Ainsi, du 17 avril au 20 mai 2020, sur les plus de 3 000 membres que compte la liste PHD-Design 60 personnes se prêtèrent au jeu.

Les textes produits dans le cadre de ce défi d’écriture nous sont apparus pouvoir offrir une occasion intéressante d’analyser le champ de la recherche en design et les préoccupations des designers. Nous avons voulu baliser ce champ en soumettant le corpus de textes produit à une analyse simple basée strictement sur la fréquence d’apparition des mots utilisés par les participants du 30-Day Research Challenge.

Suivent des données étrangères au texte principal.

import Summits.NavierStokesRegularity.NavierStokesRegularity.Theorems.OddMorawetzOddMorawetzLocalDSound
import HarnessLib

/-!
# The linearisation of jet polynomials: derivative along a line of jets, and commutation with `D_i`

Calculus over the computable jet algebra of `OddMorawetzLocalJetAlgebra.lean` (crux `OddMorawetzLocal`,
item stmt-NavierStokesRegularity-1376, refutation skeleton, registered stub `lin_analysis`); Mathlib plus the
landed soundness theorem `D_sound` of the total derivative; no definitions, no named facts.

`JPoly.lin p ζ η = Σ_{(c, m) ∈ p} c · prodDeriv m ζ η` is the Leibniz linearisation of the value
`JPoly.evalA p ζ = Σ c · Π_{w ∈ m} ζ w` in the direction `η`.  Three facts transport it to analysis.

* `hasDerivAt_evalA_line` — `lin p ζ η` is the derivative at `s = 0` of `s ↦ evalA p (ζ + s • η)` (product rule
  along the variable list of each monomial, linearity over the terms).
* `jetVal_add_smul` — the jet coordinates are linear in the field: `jetVal (v + s • b) x = jetVal v x + s • jetVal b x`
  for smooth `v`, `b` (`iteratedFDeriv_add_apply`, `iteratedFDeriv_const_smul_apply`).
* `lin_jetVal_sound` — for smooth fields `v`, `b` the function `y ↦ lin F (jetVal v y) (jetVal b y)` is smooth and
  `∂_i (lin F (jetVal v ·) (jetVal b ·))(x) = lin (D i F) (jetVal v x) (jetVal b x)`: the linearisation commutes
  with the list-level total derivative `JPoly.D i`.  Direct Leibniz computation: by `D_sound` applied to the
  one-variable polynomial `[(1, [w])]`, each coordinate `y ↦ jetVal u y w` (`u = v` or `b`) is smooth with
  `e_i`-derivative `jetVal u x (w.1, insertIdx i w.2)`, and applied to `[(1, m)]` the plain monomial
  `Π_{w ∈ m} jetVal v y w` has `e_i`-derivative `Σ_{m' ∈ derivVars i m} Π_{w ∈ m'} jetVal v x w`; an induction on
  the monomial `m` with the product rule on `prodDeriv (w :: ws) ζ η = η w · Π ws + ζ w · prodDeriv ws` then
  matches, term by term, the double sum `Σ_{m' ∈ derivVars i m} prodDeriv m' ζ η` (the marked `b`-factor is the
  differentiated one exactly when the two positions coincide).

The registered conjunction is `lin_analysis`.
-/

noncomputable section

set_option linter.dupNamespace false
set_option autoImplicit false

namespace Summit.NavierStokesRegularity.NavierStokesRegularity.Theorems.OddMorawetz

/-! ### Unfolding lemmas for `evalA`, `lin`, `D` on a cons -/

/-- `evalA` of `t :: p`: the value of the head term plus `evalA p`. -/
private theorem evalA_cons_eq (t : ℝ × List JVar) (p : JPoly ℝ) (ζ : JVar → ℝ) :
    JPoly.evalA (t :: p) ζ = t.1 * (t.2.map ζ).prod + JPoly.evalA p ζ := by
  simp [JPoly.evalA]

/-- `lin` of `t :: p`: the linearised head term plus `lin p`. -/
private theorem lin_cons_eq (t : ℝ × List JVar) (p : JPoly ℝ) (ζ η : JVar → ℝ) :
    JPoly.lin (t :: p) ζ η = t.1 * JPoly.prodDeriv t.2 ζ η + JPoly.lin p ζ η := by
  simp [JPoly.lin]

/-- `lin (D i (t :: p))`: the linearised derivative of the head monomial plus `lin (D i p)`. -/
private theorem lin_D_cons (i : Fin 3) (t : ℝ × List JVar) (p : JPoly ℝ) (ζ η : JVar → ℝ) :
    JPoly.lin (JPoly.D i (t :: p)) ζ η =
      t.1 * ((JPoly.derivVars i t.2).map fun l => JPoly.prodDeriv l ζ η).sum + JPoly.lin (JPoly.D i p) ζ η := by
  simp [JPoly.lin, JPoly.D, List.flatMap_cons, List.sum_map_mul_left, Function.comp_def]

/-! ### Part 1: `lin` is the derivative along the line `ζ + s • η` -/

/-- **Product rule along a line**: the monomial `s ↦ Π_{w ∈ m} (ζ + s • η) w` has derivative `prodDeriv m ζ η`
at `s = 0` (induction on `m`). -/
private theorem hasDerivAt_prod_line (ζ η : JVar → ℝ) (m : List JVar) :
    HasDerivAt (fun s : ℝ => (m.map (ζ + s • η)).prod) (JPoly.prodDeriv m ζ η) 0 := by
  induction m with
  | nil => simpa [JPoly.prodDeriv] using hasDerivAt_const (0 : ℝ) (1 : ℝ)
  | cons w ws ih =>
    have hw : HasDerivAt (fun s : ℝ => (ζ + s • η) w) (η w) 0 := by
      have h := (hasDerivAt_mul_const (η w)).const_add (ζ w) (x := (0 : ℝ))
      simpa [Pi.add_apply, Pi.smul_apply, smul_eq_mul] using h
    have h := hw.fun_mul ih
    simpa [JPoly.prodDeriv] using h

/-- **`lin` is the `s`-derivative along a line of assignments**: for every real jet polynomial `p` and
assignments `ζ`, `η`, the function `s ↦ evalA p (ζ + s • η)` has derivative `lin p ζ η` at `s = 0`. -/
theorem hasDerivAt_evalA_line (p : JPoly ℝ) (ζ η : JVar → ℝ) :
    HasDerivAt (fun s : ℝ => JPoly.evalA p (ζ + s • η)) (JPoly.lin p ζ η) 0 := by
  induction p with
  | nil => simpa [JPoly.evalA, JPoly.lin] using hasDerivAt_const (0 : ℝ) (0 : ℝ)
  | cons t p ih =>
    have h := ((hasDerivAt_prod_line ζ η t.2).const_mul t.1).fun_add ih
    simpa [evalA_cons_eq, lin_cons_eq] using h

/-! ### Part 2: the jet coordinates are linear in the field -/

/-- **Linearity of the jet coordinates**: `jetVal (v + s • b) x = jetVal v x + s • jetVal b x` for smooth fields
`v`, `b` (additivity and homogeneity of `iteratedFDeriv` for `C^n` maps, evaluated at the argument family and
the component of each jet variable). -/
theorem jetVal_add_smul (v b : EuclideanSpace ℝ (Fin 3) → EuclideanSpace ℝ (Fin 3))
    (hv : ContDiff ℝ (⊤ : ℕ∞) v) (hb : ContDiff ℝ (⊤ : ℕ∞) b) (s : ℝ) (x : EuclideanSpace ℝ (Fin 3)) :
    jetVal (v + s • b) x = jetVal v x + s • jetVal b x := by
  funext w
  have hvn : ContDiffAt ℝ (w.2.length : ℕ) v x := hv.contDiffAt.of_le (by exact_mod_cast le_top)
  have hbn : ContDiffAt ℝ (w.2.length : ℕ) b x := hb.contDiffAt.of_le (by exact_mod_cast le_top)
  have hsb : ContDiffAt ℝ (w.2.length : ℕ) (s • b) x := hbn.const_smul s
  simp only [jetVal, Pi.add_apply, Pi.smul_apply, smul_eq_mul]
  rw [iteratedFDeriv_add_apply hvn hsb, iteratedFDeriv_const_smul_apply hbn]
  simp [smul_eq_mul]

/-! ### Part 3: `lin` commutes with the total derivative along jets of smooth fields -/

section

variable {u v b : EuclideanSpace ℝ (Fin 3) → EuclideanSpace ℝ (Fin 3)}

/-- **A jet coordinate is smooth with `∂_i (jetVal u · w) = jetVal u · (w.1, insertIdx i w.2)`**: `D_sound` for
the one-variable polynomial `[(1, [w])]`. -/
private theorem coord_sound (hu : ContDiff ℝ (⊤ : ℕ∞) u) (w : JVar) :
    ContDiff ℝ (⊤ : ℕ∞) (fun y => jetVal u y w) ∧
      ∀ (i : Fin 3) (x : EuclideanSpace ℝ (Fin 3)),
        fderiv ℝ (fun y => jetVal u y w) x (stdVec i) = jetVal u x (w.1, insertIdx i w.2) := by
  have h := D_sound u hu [(1, [w])]
  simpa [JPoly.evalA, JPoly.D, JPoly.derivVars] using h

/-- **A plain monomial is smooth with `∂_i (Π_{w ∈ m} jetVal u · w) = Σ_{m' ∈ derivVars i m} Π_{w ∈ m'} jetVal u x w`**:
`D_sound` for the one-term polynomial `[(1, m)]`. -/
private theorem prod_sound (hu : ContDiff ℝ (⊤ : ℕ∞) u) (m : List JVar) :
    ContDiff ℝ (⊤ : ℕ∞) (fun y => (m.map (jetVal u y)).prod) ∧
      ∀ (i : Fin 3) (x : EuclideanSpace ℝ (Fin 3)),
        fderiv ℝ (fun y => (m.map (jetVal u y)).prod) x (stdVec i) =
          ((JPoly.derivVars i m).map fun l => (l.map (jetVal u x)).prod).sum := by
  have h := D_sound u hu [(1, m)]
  simpa [JPoly.evalA, JPoly.D, Function.comp_def] using h

/-- **Leibniz rule for the linearised monomial**: for smooth `v`, `b` the function
`y ↦ prodDeriv m (jetVal v y) (jetVal b y)` is smooth and its `e_i`-derivative is
`Σ_{m' ∈ derivVars i m} prodDeriv m' (jetVal v x) (jetVal b x)` (induction on `m`; the cons case is the product
rule on `η w · Π ws + ζ w · prodDeriv ws` with `coord_sound` for both fields and `prod_sound` for the plain tail). -/
private theorem prodDeriv_sound (hv : ContDiff ℝ (⊤ : ℕ∞) v) (hb : ContDiff ℝ (⊤ : ℕ∞) b) (m : List JVar) :
    ContDiff ℝ (⊤ : ℕ∞) (fun y => JPoly.prodDeriv m (jetVal v y) (jetVal b y)) ∧
      ∀ (i : Fin 3) (x : EuclideanSpace ℝ (Fin 3)),
        fderiv ℝ (fun y => JPoly.prodDeriv m (jetVal v y) (jetVal b y)) x (stdVec i) =
          ((JPoly.derivVars i m).map fun l => JPoly.prodDeriv l (jetVal v x) (jetVal b x)).sum := by
  induction m with
  | nil =>
    refine ⟨by simpa [JPoly.prodDeriv] using contDiff_const, fun i x => ?_⟩
    simp [JPoly.prodDeriv, JPoly.derivVars]
  | cons w ws ih =>
    have hbw := coord_sound hb w
    have hvw := coord_sound hv w
    have hws := prod_sound hv ws
    have h1 : ContDiff ℝ (⊤ : ℕ∞) (fun y => jetVal b y w * (ws.map (jetVal v y)).prod) := hbw.1.mul hws.1
    have h2 : ContDiff ℝ (⊤ : ℕ∞) (fun y => jetVal v y w * JPoly.prodDeriv ws (jetVal v y) (jetVal b y)) :=
      hvw.1.mul ih.1
    simp only [JPoly.prodDeriv]
    refine ⟨h1.add h2, fun i x => ?_⟩
    have d1 : DifferentiableAt ℝ (fun y => jetVal b y w * (ws.map (jetVal v y)).prod) x :=
      (h1.differentiable (by simp)).differentiableAt
    have d2 : DifferentiableAt ℝ (fun y => jetVal v y w * JPoly.prodDeriv ws (jetVal v y) (jetVal b y)) x :=
      (h2.differentiable (by simp)).differentiableAt
    have dbw : DifferentiableAt ℝ (fun y => jetVal b y w) x := (hbw.1.differentiable (by simp)).differentiableAt
    have dvw : DifferentiableAt ℝ (fun y => jetVal v y w) x := (hvw.1.differentiable (by simp)).differentiableAt
    have dws : DifferentiableAt ℝ (fun y => (ws.map (jetVal v y)).prod) x :=
      (hws.1.differentiable (by simp)).differentiableAt
    have dpd : DifferentiableAt ℝ (fun y => JPoly.prodDeriv ws (jetVal v y) (jetVal b y)) x :=
      (ih.1.differentiable (by simp)).differentiableAt
    rw [fderiv_fun_add d1 d2, add_apply, fderiv_fun_mul dbw dws, fderiv_fun_mul dvw dpd]
    simp only [add_apply, smul_apply, hbw.2 i x, hvw.2 i x, hws.2 i x,
      ih.2 i x, smul_eq_mul]
    simp only [JPoly.derivVars, List.map_cons, List.sum_cons, List.map_map, Function.comp_def, JPoly.prodDeriv,
      List.sum_map_add, List.sum_map_mul_left]
    ring

end

/-- **`lin` commutes with the total derivative** along jets of smooth fields: for a real jet polynomial `F` and
smooth `v`, `b`, the function `y ↦ lin F (jetVal v y) (jetVal b y)` is smooth and
`∂_i (lin F (jetVal v ·) (jetVal b ·))(x) = lin (D i F) (jetVal v x) (jetVal b x)` (linearity over the terms of
`F` on top of `prodDeriv_sound`). -/
theorem lin_jetVal_sound (F : JPoly ℝ) (v b : EuclideanSpace ℝ (Fin 3) → EuclideanSpace ℝ (Fin 3))
    (hv : ContDiff ℝ (⊤ : ℕ∞) v) (hb : ContDiff ℝ (⊤ : ℕ∞) b) :
    ContDiff ℝ (⊤ : ℕ∞) (fun y => JPoly.lin F (jetVal v y) (jetVal b y)) ∧
      ∀ (i : Fin 3) (x : EuclideanSpace ℝ (Fin 3)),
        fderiv ℝ (fun y => JPoly.lin F (jetVal v y) (jetVal b y)) x (stdVec i) =
          JPoly.lin (JPoly.D i F) (jetVal v x) (jetVal b x) := by
  induction F with
  | nil =>
    refine ⟨by simpa [JPoly.lin] using contDiff_const, fun i x => ?_⟩
    simp [JPoly.lin, JPoly.D]
  | cons t p ih =>
    have ht := prodDeriv_sound hv hb t.2
    have hsum : ContDiff ℝ (⊤ : ℕ∞) (fun y =>
        t.1 * JPoly.prodDeriv t.2 (jetVal v y) (jetVal b y) + JPoly.lin p (jetVal v y) (jetVal b y)) :=
      (contDiff_const.mul ht.1).add ih.1
    simp only [lin_cons_eq]
    refine ⟨hsum, fun i x => ?_⟩
    have hd1 : DifferentiableAt ℝ (fun y => t.1 * JPoly.prodDeriv t.2 (jetVal v y) (jetVal b y)) x :=
      ((contDiff_const.mul ht.1).differentiable (by simp)).differentiableAt
    have hd2 : DifferentiableAt ℝ (fun y => JPoly.lin p (jetVal v y) (jetVal b y)) x :=
      (ih.1.differentiable (by simp)).differentiableAt
    have hd3 : DifferentiableAt ℝ (fun y => JPoly.prodDeriv t.2 (jetVal v y) (jetVal b y)) x :=
      (ht.1.differentiable (by simp)).differentiableAt
    rw [fderiv_fun_add hd1 hd2, add_apply, fderiv_const_mul hd3, smul_apply,
      ht.2 i x, ih.2 i x, lin_D_cons, smul_eq_mul]

/-- **Stub `lin_analysis` of crux `OddMorawetzLocal`** (refutation skeleton).  The linearisation `JPoly.lin` of
the jet algebra is analytically sound: (1) `lin p ζ η` is the derivative at `s = 0` of `s ↦ evalA p (ζ + s • η)`;
(2) the jet coordinates of smooth fields are linear, `jetVal (v + s • b) x = jetVal v x + s • jetVal b x`;
(3) for smooth `v`, `b` the Euler-derivative integrand `y ↦ lin F (jetVal v y) (jetVal b y)` is smooth and its
partial derivative `∂_i` is `lin (D i F) (jetVal v ·) (jetVal b ·)` — the linearisation commutes with the total
derivative, so the linearisation of a divergence is a divergence. -/
theorem lin_analysis :
    (∀ (p : JPoly ℝ) (ζ η : JVar → ℝ), HasDerivAt (fun s : ℝ => JPoly.evalA p (ζ + s • η)) (JPoly.lin p ζ η) 0) ∧
    (∀ (v b : EuclideanSpace ℝ (Fin 3) → EuclideanSpace ℝ (Fin 3)), ContDiff ℝ (⊤ : ℕ∞) v → ContDiff ℝ (⊤ : ℕ∞) b →
      ∀ (s : ℝ) (x : EuclideanSpace ℝ (Fin 3)), jetVal (v + s • b) x = jetVal v x + s • jetVal b x) ∧
    (∀ (F : JPoly ℝ) (v b : EuclideanSpace ℝ (Fin 3) → EuclideanSpace ℝ (Fin 3)),
      ContDiff ℝ (⊤ : ℕ∞) v → ContDiff ℝ (⊤ : ℕ∞) b →
        ContDiff ℝ (⊤ : ℕ∞) (fun y => JPoly.lin F (jetVal v y) (jetVal b y)) ∧
        ∀ (i : Fin 3) (x : EuclideanSpace ℝ (Fin 3)),
          fderiv ℝ (fun y => JPoly.lin F (jetVal v y) (jetVal b y)) x (stdVec i) =
            JPoly.lin (JPoly.D i F) (jetVal v x) (jetVal b x)) :=
  ⟨hasDerivAt_evalA_line, jetVal_add_smul, lin_jetVal_sound⟩

end Summit.NavierStokesRegularity.NavierStokesRegularity.Theorems.OddMorawetz

end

La démarche entreprise est d’abord exploratoire. Elle n’a été guidée par aucune hypothèse forte et, pour être honnête, elle participait également à un simple effort de familiarisation avec un outil d’analyse qualitative. Au regard de certains débats qui ont ponctué les discussions apparues sur cette liste au cours des dernières années, nous avons tout de même souhaité soumettre ce corpus à trois grandes questions. D’abord, les préoccupations des participants ont-elles un sexe ? Les études féministes et la réalité des luttes pour le droit des femmes dans le monde du travail se répercutent-elles sur les thèmes évoqués dans les profils des participantes au défi. Ensuite, le monde dans lequel évoluent les participants, qu’ils soit praticiens, universitaires ou chercheurs, délimite-t-il des thèmes de recherche particuliers ? Quelle est donc la réalité de cette « tour d’ivoire » dans laquelle les universitaires se voient trop souvent accusés de s’enfermer ? Enfin, existe-t-il une différenciation géographique et, partant, culturelle des questions et objets de réflexion traités par les designers ? Quelle est donc l’ampleur de la « colonisation » du champ du design par l’envahisseur anglo-saxon ?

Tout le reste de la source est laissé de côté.